Abstract? Figurative? Call it Turov

Posted

While taking his painting “Swirling Octagon Vortex” to a show in Brooklyn in 2012, Riverdale artist Matthew Turov had a scare when the painting fell off an SUV transporting the work and onto the Major Deegan Expressway.

Mr. Turov sprinted onto the Deegan to rescue the work — but not before it was run over  by a truck.  

“Luckily, I had packed it really carefully,” Mr. Turov said, pointing out the colorful, abstract painting, aptly described by its name. “The wood cracked and the blanket had shredded, but the painting survived.” 

“Swirling Octagon Vortex” is now stowed safely in his home studio off of West 259th Street. But another work, called “Shifting the Blues,” will be on view at the Blue Door Gallery, located at 13 Riverdale Ave., until Saturday, Feb. 7, part of the gallery’s seventh annual members’ exhibition.

While there is often a distinction between abstract painting and figure painting, the two merge in Mr. Turov’s works.

Spatial and color relationships fascinate him, along with what he describes as “the beauty of human form, which is endless.”

“I didn’t have to stop being an abstract painter,” Mr. Turov said of his transition into figure drawing at various studios. “I could work with figures and continue doing abstract forms.” 

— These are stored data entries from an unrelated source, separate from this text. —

/-- item stmt-Schanuel-16237 · crux · rank 2 · open · by planner
why it might fail: SC-equivalent level by level (irrefutable short of ¬SC); known relation counting (arXiv:2604.15189 Thm 4) is Philippon's criterion on curves and BNZ exponents grow with the format, while the threshold (M−k−1)k is linear in M: the count must be governed by the deficit k, not the width.
sources: arXiv:2604.15189, Pila2010, BinyaminiNovikovZak2024, PilaWilkie2006, BombieriPila1989, Lang1966
[crux] for every level k ≥ 2 and strip height b > 0 there are a width M ≥ k+2, an exponent κ <
(M−k−1)k and C such that for all large T the counted points of ℂ^M at complexity T (|Re wᵢ| ≤ T, |Im
wᵢ| ≤ b, some k+1 coordinates ℚ-linearly independent, ≥ 2M−k integer relations of degree ≤ T and
coefficients ≤ T at (w, e^w) with ℂ-independent gradients, M of them a non-degenerate Khovanskii
system) have encard ≤ ⌊C·T^κ⌋ — the arithmetic form of BinyaminiEtAl2026 Conj. 1 in the degree
aspect on the exponential leaf; every counted point is a Schanuel counterexample, so Schanuel ⇒
count 0. [difficulty: open-problem] -/
@[route_item "route-Schanuel-RelationCounting", crux]
def CountingGapHigher : Prop :=
  ∀ k : ℕ, 2 ≤ k → ∀ b : ℝ, 0 < b → ∃ M : ℕ, k + 2 ≤ M ∧ ∃ κ : ℝ, κ < ((M : ℝ) - k - 1) * k ∧ ∃ C : ℝ, ∀ᶠ T : ℝ in Filter.atTop, ({w : Fin M → ℂ | (∀ i, |(w i).re| ≤ T ∧ |(w i).im| ≤ b) ∧ (∃ f : Fin (k + 1) ↪ Fin M, LinearIndependent ℚ (w ∘ f)) ∧ ∃ (s : ℕ) (P : Fin s → MvPolynomial (Fin M ⊕ Fin M) ℤ) (e : Fin M ↪ Fin s), 2 * M ≤ s + k ∧ (∀ j, ((P j).totalDegree : ℝ) ≤ T ∧ ∀ mo, |(((P j).coeff mo : ℤ) : ℝ)| ≤ T) ∧ (∀ j, MvPolynomial.aeval (Sum.elim w (Complex.exp ∘ w)) (P j) = 0) ∧ LinearIndependent ℂ (fun j => fun i : Fin M ⊕ Fin M => MvPolynomial.aeval (Sum.elim w (Complex.exp ∘ w)) (MvPolynomial.pderiv i (P j))) ∧ (Matrix.of fun i j : Fin M => MvPolynomial.aeval (Sum.elim w (Complex.exp ∘ w)) (MvPolynomial.pderiv (Sum.inl j) (P (e i)) + MvPolynomial.X (Sum.inr j) * MvPolynomial.pderiv (Sum.inr j) (P (e i)))).det ≠ 0}).encard ≤ ((⌊C * T ^ κ⌋₊ : ℕ) : ℕ∞)

/-- item stmt-Schanuel-16238 · crux · rank 3 · open · by planner
why it might fail: contains e ⊥ π (ExpOnePiAlgebraicIndependent, open); at a single seed the count is all-or-nothing (≈ T^(M−2) points or none), so counting must act on the ENSEMBLE of presentations of height ≤ T, where nothing is known beyond level 0 (Hermite–Lindemann).
sources: arXiv:2604.15189, Pila2010, Waldschmidt2000, NesterenkoPhilippon2001, BinyaminiNovikovZak2024
[crux] the same at level k = 1: for every b > 0 there are M ≥ 3, κ < M − 2 and C with encard(counted
points of ℂ^M at level 1, complexity T) ≤ ⌊C·T^κ⌋ for all large T. The first failures whose ℚ-span
contains 1 and πi land exactly here: the width amplification of (1, πi) is the Gaussian-lattice
ensemble {(a + επi, (−1)^ε e^a)}, counted iff e and π are algebraically DEPENDENT — so the crux
implies e ⊥ π and is implied by SchanuelTwo (stmt-Schanuel-0069). [difficulty: open-problem] -/
@[route_item "route-Schanuel-RelationCounting", crux]
def CountingGapPair : Prop :=
  ∀ b : ℝ, 0 < b → ∃ M : ℕ, 3 ≤ M ∧ ∃ κ : ℝ, κ < (M : ℝ) - 2 ∧ ∃ C : ℝ, ∀ᶠ T : ℝ in Filter.atTop, ({w : Fin M → ℂ | (∀ i, |(w i).re| ≤ T ∧ |(w i).im| ≤ b) ∧ (∃ f : Fin 2 ↪ Fin M, LinearIndependent ℚ (w ∘ f)) ∧ ∃ (s : ℕ) (P : Fin s → MvPolynomial (Fin M ⊕ Fin M) ℤ) (e : Fin M ↪ Fin s), 2 * M ≤ s + 1 ∧ (∀ j, ((P j).totalDegree : ℝ) ≤ T ∧ ∀ mo, |(((P j).coeff mo : ℤ) : ℝ)| ≤ T) ∧ (∀ j, MvPolynomial.aeval (Sum.elim w (Complex.exp ∘ w)) (P j) = 0) ∧ LinearIndependent ℂ (fun j => fun i : Fin M ⊕ Fin M => MvPolynomial.aeval (Sum.elim w (Complex.exp ∘ w)) (MvPolynomial.pderiv i (P j))) ∧ (Matrix.of fun i j : Fin M => MvPolynomial.aeval (Sum.elim w (Complex.exp ∘ w)) (MvPolynomial.pderiv (Sum.inl j) (P (e i)) + MvPolynomial.X (Sum.inr j) * MvPolynomial.pderiv (Sum.inr j) (P (e i)))).det ≠ 0}).encard ≤ ((⌊C * T ^ κ⌋₊ : ℕ) : ℕ∞)

/-- item stmt-Schanuel-16239 · crux · rank 9 · open · by planner
why it might fail: The route's own unproved theorem (closes hypothesis): false as typed if the (k+2)-nd base relation with gradient outside the Khovanskii span is unavailable (needs dim of relation gradients = 2(k+1) − trdeg, via Kähler differentials) or the period-slaving budget |K'| ≤ C·N ≤ T fails uniformly in M.
sources: arXiv:2604.15189, Pila2010, Lang1966, Kirby2010EAEF, Ax1971
[support] WIDTH AMPLIFICATION (provable now): if Schanuel fails, take a first failure z (tree
exists_firstFailure_of_not_schanuel; rank n, trdeg n−1, non-degenerate Khovanskii point of its own
locus by firstFailure_khovanskii); pad it with 2πi when 2πi ∉ span_ℚ z (else use the period relation
q·2πi ∈ span_ℤ z); with k = rank − 1 and b the strip height of the padded tuple z*, for EVERY width
M ≥ k+2 the points w = (z*, K z*) with K ∈ ℤ^((M−k−1)×(k+1)), entries ≤ N ≍ T, rows shifted by the
period vector so that Im ∈ [0, 2π|q|), are ≥ c·T^((M−k−1)k) distinct counted points at complexity T
for all large T (relations: the k+2 base relations of FirstFailurePresentation, M−k−1 linear rows of
height ≤ C N, M−k−1 cleared monomial rows of degree ≤ C N and coefficients ±1; gradients
block-triangular; Khovanskii minor = det(tree system)·1; eventually-form with ⌈c T^a⌉ ≤ encard).
[difficulty: L] -/
@[route_item "route-Schanuel-RelationCounting", crux]
def Amplification : Prop :=
  ¬ _root_.Schanuel → ∃ k : ℕ, 1 ≤ k ∧ ∃ b : ℝ, 0 < b ∧ ∀ M : ℕ, k + 2 ≤ M → ∃ c : ℝ, 0 < c ∧ ∀ᶠ T : ℝ in Filter.atTop, ((⌈c * T ^ (((M : ℝ) - k - 1) * k)⌉₊ : ℕ) : ℕ∞) ≤ ({w : Fin M → ℂ | (∀ i, |(w i).re| ≤ T ∧ |(w i).im| ≤ b) ∧ (∃ f : Fin (k + 1) ↪ Fin M, LinearIndependent ℚ (w ∘ f)) ∧ ∃ (s : ℕ) (P : Fin s → MvPolynomial (Fin M ⊕ Fin M) ℤ) (e : Fin M ↪ Fin s), 2 * M ≤ s + k ∧ (∀ j, ((P j).totalDegree : ℝ) ≤ T ∧ ∀ mo, |(((P j).coeff mo : ℤ) : ℝ)| ≤ T) ∧ (∀ j, MvPolynomial.aeval (Sum.elim w (Complex.exp ∘ w)) (P j) = 0) ∧ LinearIndependent ℂ (fun j => fun i : Fin M ⊕ Fin M => MvPolynomial.aeval (Sum.elim w (Complex.exp ∘ w)) (MvPolynomial.pderiv i (P j))) ∧ (Matrix.of fun i j : Fin M => MvPolynomial.aeval (Sum.elim w (Complex.exp ∘ w)) (MvPolynomial.pderiv (Sum.inl j) (P (e i)) + MvPolynomial.X (Sum.inr j) * MvPolynomial.pderiv (Sum.inr j) (P (e i)))).det ≠ 0}).encard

The painter, who works primarily with acrylic on canvas and occasionally with oil paint, delved into art when he was 19. Though he did administrative work and temp jobs over the years, painting has been his life’s work and passion. 

In the 1970s, he attended the Art Students League of New York at West 57th Street. After that, he went on to Hunter College, where he focused on color theory. “I learned a lot there,” he said. 

From a young age, Mr. Turov was fascinated by both stylized Egyptian art and the aesthetics of the Italian futurists, who focused on technology and the zeitgeist of the 20th century. 

“I love these two ideas of eternal stillness and constant, perpetual movement,” he said. 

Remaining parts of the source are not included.